Thankfully, all I'll have to contend with soon are hopefully lots of kumquats, which are growing mightily thankyouverymuch, and Meyer lemons. From which I can make the Most Hated Dessert of All Time (if you're me) for Bubba because he deserves it for picking up my drunk ass in the city a few weekends ago after an evening of girl-ish debauchery.

Nice man, that Bubba.

I feel like this kumquat is big. But I might just be a proud mama.

I think lemons are the slowest growing of all fruits. Given this is how this same lemon looked three months ago.


Wow. This sort of turned into a gardening update and all I wanted to tell you was that one of my neighbors is totally mental. Huh. Funny, that.

3 comments:

  1. Hint: Instead of rolling and chilling and rechilling, etc. do this very cool little trick I learned from the Chez Panisse gingerbread recipe. Find yourself a bread pan. Line with Parchment. Put dough in pan relatively evenly, freeze. Sure, you get rectangular cookies but they're so good that nobody cares!

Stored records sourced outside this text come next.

import Mathlib
import HarnessLib
import Summits.NavierStokesRegularity.NavierStokesRegularity.Theorems.UnthreadedDoorCellFluxDefs
import Summits.NavierStokesRegularity.NavierStokesRegularity.Theorems.UnthreadedDoorNetFluxSphereMinusFinite

/-!
# Route `UnthreadedDoor`, crux `PoloidalLiouville` (stmt-NavierStokesRegularity-1222), WALL W1 — crux idea «indicatrix-bound», Λ-geo family:
# the COUNTING step «cells ≤ components of the regular part» (shared by Λ-geo, Λ-geo′(a)/(b), Λ-geo‴)

★ `cellSet_finite_ncard_le : 0 < r → (components of S_r(x₀) ∖ sphCrit f x₀ r).Finite → (cellSet f x₀ r).Finite ∧ (cellSet f x₀ r).ncard ≤ #components` —
step (ii) of the custodian's Λ-geo recipe (`Cruxes/PoloidalLiouville/IndicatrixSketch.lean` v1.7.3, docstring of `stub_analyticCellFiniteness`), for an
ARBITRARY `f : E3 → ℝ` (no regularity): every connected component `C` of the regular part `X := S_r ∖ sphCrit` lies in one cell and the map `C ↦` (that
cell) is onto `cellSet`: a cell `cellOf x` with `x ∉ sphCrit` is the cell of the component of `x`; if `x` is an ISOLATED sphere-critical point, a small
connected cap through `x` — here the radial projection `q ↦ x₀ + (r/‖q − x₀‖) • (q − x₀)` of a small ball about `x`, which stays within twice the
radius of the ball — misses `sphCrit ∖ {x} ⊇ sheetTrace`, so it lies in `cellOf x` and contains a regular point `y ≠ x` (a round `2`-sphere has no isolated
points: `NetFlux.nonempty_sphere_inter_diff_finite`, p-landed «null-time» toolkit), whence `cellOf x = cellOf y`.  Supporting: `exists_isPreconnected_cap_subset`
(inside every neighbourhood of a sphere point there is a preconnected subset of the sphere through the point containing the trace of a smaller ball).
Pure topology; nothing here is an NS statement; ⟨1222⟩ / W1 / NS regularity OPEN.  `--supports stmt-NavierStokesRegularity-1222 --as helper`.  [folklore]
-/

noncomputable section

-- the summit and its single sub-problem share the name (CONVENTIONS §1)
set_option linter.dupNamespace false

open Set Function Filter Topology Metric
open scoped Topology

namespace Summit.NavierStokesRegularity.NavierStokesRegularity.Theorems.PoloidalLiouville.Indicatrix

open Summit.NavierStokesRegularity.NavierStokesRegularity.Theorems.PoloidalLiouville.NetFlux (E3 nonempty_sphere_inter_diff_finite)
open Summit.NavierStokesRegularity.NavierStokesRegularity.Theorems.PoloidalLiouville.CellFlux (sphCrit sheetTrace cellOf cellSet)
open Literature.Analysis Literature.Analysis.FluidPDE

/-- **Small connected caps.**  For `x ∈ S_r(x₀)` (`0 < r`) and a neighbourhood `U` of `x`, there are `ε > 0` and a preconnected `K ⊆ S_r(x₀) ∩ U` with
`S_r(x₀) ∩ B(x, ε) ⊆ K` (the radial projection onto the sphere of the ball `B(x, ε)`, `2ε` below the size of `U` and `ε ≤ r/2`). [folklore] -/
theorem exists_isPreconnected_cap_subset {x₀ x : E3} {r : ℝ} (hr : 0 < r) (hx : x ∈ sphere x₀ r) {U : Set E3} (hU : U ∈ 𝓝 x) :
    ∃ ε > (0 : ℝ), ∃ K : Set E3, K ⊆ sphere x₀ r ∩ U ∧ IsPreconnected K ∧ sphere x₀ r ∩ ball x ε ⊆ K := by
  obtain ⟨ε₀, hε₀, hball⟩ := Metric.mem_nhds_iff.1 hU
  set ε : ℝ := min (ε₀ / 2) (r / 2) with hε
  have hεpos : 0 < ε := lt_min (half_pos hε₀) (half_pos hr)
  have hεε₀ : 2 * ε ≤ ε₀ := by
    have : ε ≤ ε₀ / 2 := min_le_left _ _
    linarith
  have hεr : ε ≤ r / 2 := min_le_right _ _
  have hxr : ‖x - x₀‖ = r := by rw [← dist_eq_norm]; exact mem_sphere.1 hx
  -- the radial projection
  set π : E3 → E3 := fun q => x₀ + (r * ‖q - x₀‖⁻¹) • (q - x₀) with hπ
  -- on the ball `B(x, ε)` the projection is well defined and continuous
  have hfar : ∀ q ∈ ball x ε, r / 2 ≤ ‖q - x₀‖ := by
    intro q hq
    have h1 : ‖x - q‖ < ε := by rw [← dist_eq_norm, dist_comm]; exact mem_ball.1 hq
    have h2 : ‖x - x₀‖ ≤ ‖x - q‖ + ‖q - x₀‖ := norm_sub_le_norm_sub_add_norm_sub _ _ _
    linarith
  have hne : ∀ q ∈ ball x ε, ‖q - x₀‖ ≠ 0 := fun q hq => by
    have := hfar q hq
    exact (lt_of_lt_of_le (half_pos hr) this).ne'
  have hcont : ContinuousOn π (ball x ε) := by
    have h1 : ContinuousOn (fun q : E3 => ‖q - x₀‖) (ball x ε) := by fun_prop
    have h2 : ContinuousOn (fun q : E3 => r * ‖q - x₀‖⁻¹) (ball x ε) :=
      continuousOn_const.mul (h1.inv₀ hne)
    exact continuousOn_const.add (h2.smul (continuousOn_id.sub continuousOn_const))
  refine ⟨ε, hεpos, π '' ball x ε, ?_, (convex_ball x ε).isPreconnected.image π hcont, ?_⟩
  · -- `π(B(x,ε)) ⊆ S_r ∩ U`
    rintro _ ⟨q, hq, rfl⟩
    have hq0 : ‖q - x₀‖ ≠ 0 := hne q hq
    have hqpos : 0 < ‖q - x₀‖ := (norm_nonneg _).lt_of_ne' hq0
    refine ⟨?_, hball ?_⟩
    · rw [mem_sphere, dist_eq_norm, hπ]
      simp only [add_sub_cancel_left, norm_smul, norm_mul, Real.norm_eq_abs, abs_of_pos hr, abs_inv, abs_of_pos hqpos]
      field_simp
    · rw [mem_ball, dist_eq_norm]
      -- `‖π q − x‖ ≤ ‖π q − q‖ + ‖q − x‖ < 2ε ≤ ε₀`
      have hπq : π q - q = (r * ‖q - x₀‖⁻¹ - 1) • (q - x₀) := by
        rw [hπ]; simp only [sub_smul, one_smul]; abel
      have h1 : ‖π q - q‖ ≤ ‖x - q‖ := by
        rw [hπq, norm_smul, Real.norm_eq_abs]
        have h3 : |r * ‖q - x₀‖⁻¹ - 1| * ‖q - x₀‖ = |r - ‖q - x₀‖| := by
          rw [← abs_of_pos hqpos, ← abs_mul, abs_of_pos hqpos]
          congr 1
          field_simp
        rw [h3, ← hxr]
        have h4 := abs_norm_sub_norm_le (x - x₀) (q - x₀)
        rwa [sub_sub_sub_cancel_right] at h4
      have h2 : ‖q - x‖ < ε := by rw [← dist_eq_norm]; exact mem_ball.1 hq
      calc ‖π q - x‖ ≤ ‖π q - q‖ + ‖q - x‖ := norm_sub_le_norm_sub_add_norm_sub _ _ _
        _ < ε + ε := by
            have : ‖x - q‖ < ε := by rw [norm_sub_rev]; exact h2
            linarith
        _ ≤ ε₀ := by linarith
  · -- the trace of the ball on the sphere is fixed by `π`
    rintro q ⟨hqS, hqB⟩
    refine ⟨q, hqB, ?_⟩
    have hq : ‖q - x₀‖ = r := by rw [← dist_eq_norm]; exact mem_sphere.1 hqS
    rw [hπ]
    simp only [hq, mul_inv_cancel₀ hr.ne', one_smul, add_sub_cancel]

/-- ★ **The counting step: cells are at most as many as the components of the regular part.**  For ANY `f : E3 → ℝ` and `0 < r`: if the set of
connected components of `S_r(x₀) ∖ sphCrit f x₀ r` is finite, then `cellSet f x₀ r` is finite and `(cellSet f x₀ r).ncard ≤` the number of those
components. [folklore] -/
theorem cellSet_finite_ncard_le {f : E3 → ℝ} {x₀ : E3} {r : ℝ} (hr : 0 < r)
    (hfin : (connectedComponentIn (sphere x₀ r \ sphCrit f x₀ r) '' (sphere x₀ r \ sphCrit f x₀ r)).Finite) :
    (cellSet f x₀ r).Finite ∧
      (cellSet f x₀ r).ncard ≤ (connectedComponentIn (sphere x₀ r \ sphCrit f x₀ r) '' (sphere x₀ r \ sphCrit f x₀ r)).ncard := by
  set S : Set E3 := sphere x₀ r with hS
  set Z : Set E3 := sphCrit f x₀ r with hZ
  set Γ : Set E3 := sheetTrace f x₀ r with hΓ
  set X : Set E3 := S \ Z with hX
  set Y : Set E3 := S \ Γ with hY
  have hΓZ : Γ ⊆ Z := fun z hz => hz.1
  have hXY : X ⊆ Y := sdiff_subset_sdiff_right hΓZ
  -- (1) every cell is the cell of a REGULAR point
  have key : ∀ x ∈ Y, ∃ y ∈ X, cellOf f x₀ r x = cellOf f x₀ r y := by
    intro x hx
    by_cases hxZ : x ∈ Z
    · -- `x` is an isolated sphere-critical point
      have hnacc : ¬ AccPt x (𝓟 Z) := fun h => hx.2 ⟨hxZ, h⟩
      rw [accPt_iff_nhds] at hnacc
      push Not at hnacc
      obtain ⟨U, hU, hUZ⟩ := hnacc
      obtain ⟨ε, hε, K, hKSU, hKconn, hKball⟩ := exists_isPreconnected_cap_subset hr hx.1 hU
      -- the cap misses the sheet traces, hence lies in the cell of `x`
      have hKY : K ⊆ Y := by
        intro z hz
        refine ⟨(hKSU hz).1, fun hzΓ => ?_⟩
        have hzx : z = x := hUZ z ⟨(hKSU hz).2, hΓZ hzΓ⟩
        rw [hzx] at hzΓ
        exact hx.2 hzΓ
      have hxK : x ∈ K := hKball ⟨hx.1, mem_ball_self hε⟩
      have hKcell : K ⊆ cellOf f x₀ r x := hKconn.subset_connectedComponentIn hxK hKY
      -- a regular point of the cap
      obtain ⟨y, ⟨⟨hyS, hyB⟩, hyx⟩⟩ := nonempty_sphere_inter_diff_finite hr hx.1 isOpen_ball (mem_ball_self hε) (finite_singleton x)
      have hyK : y ∈ K := hKball ⟨hyS, hyB⟩
      have hyZ : y ∉ Z := fun hyZ => hyx (hUZ y ⟨(hKSU hyK).2, hyZ⟩)
      exact ⟨y, ⟨hyS, hyZ⟩, connectedComponentIn_eq (hKcell hyK)⟩
    · exact ⟨x, ⟨hx.1, hxZ⟩, rfl⟩
  -- (2) the map «component ↦ union of the cells of its points» and its value on components
  let g : Set E3 → Set E3 := fun C => ⋃ y ∈ C, cellOf f x₀ r y
  have hg : ∀ y ∈ X, g (connectedComponentIn X y) = cellOf f x₀ r y := by
    intro y hy
    have hsame : ∀ y' ∈ connectedComponentIn X y, cellOf f x₀ r y' = cellOf f x₀ r y := by
      intro y' hy'
      have hC : connectedComponentIn X y ⊆ cellOf f x₀ r y :=
        isPreconnected_connectedComponentIn.subset_connectedComponentIn (mem_connectedComponentIn hy)
          ((connectedComponentIn_subset _ _).trans hXY)
      exact (connectedComponentIn_eq (hC hy')).symm
    apply subset_antisymm
    · exact iUnion₂_subset fun y' hy' => (hsame y' hy').subset
    · exact subset_iUnion₂_of_subset y (mem_connectedComponentIn hy) Subset.rfl
  -- (3) `cellSet ⊆ g '' components`
  have hsub : cellSet f x₀ r ⊆ g '' (connectedComponentIn X '' X) := by
    rintro _ ⟨x, hx, rfl⟩
    obtain ⟨y, hy, hxy⟩ := key x hx
    exact ⟨connectedComponentIn X y, ⟨y, hy, rfl⟩, by rw [hg y hy, hxy]⟩
  exact ⟨(hfin.image g).subset hsub, (ncard_le_ncard hsub (hfin.image g)).trans (ncard_image_le hfin)⟩

end Summit.NavierStokesRegularity.NavierStokesRegularity.Theorems.PoloidalLiouville.Indicatrix

end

    -- Love your blog as an east coast half-marathon slow running knitter

    ReplyDelete
  2. Funny how this year you have tomato fatigue, and I have no tomatoes. It's like the world has been turned upside down.

    Yes, I think you should go for the middle ground and have three plants next year. That's reasonable. I think I may go for middle ground and only have 15. Restrained indeed.

    ReplyDelete
  3. Fava beans, planted by the full moon, night gardening: It all sounds kind of creepy. What are you cooking to go with these night beans?

    Ha! My word verification is "cusses."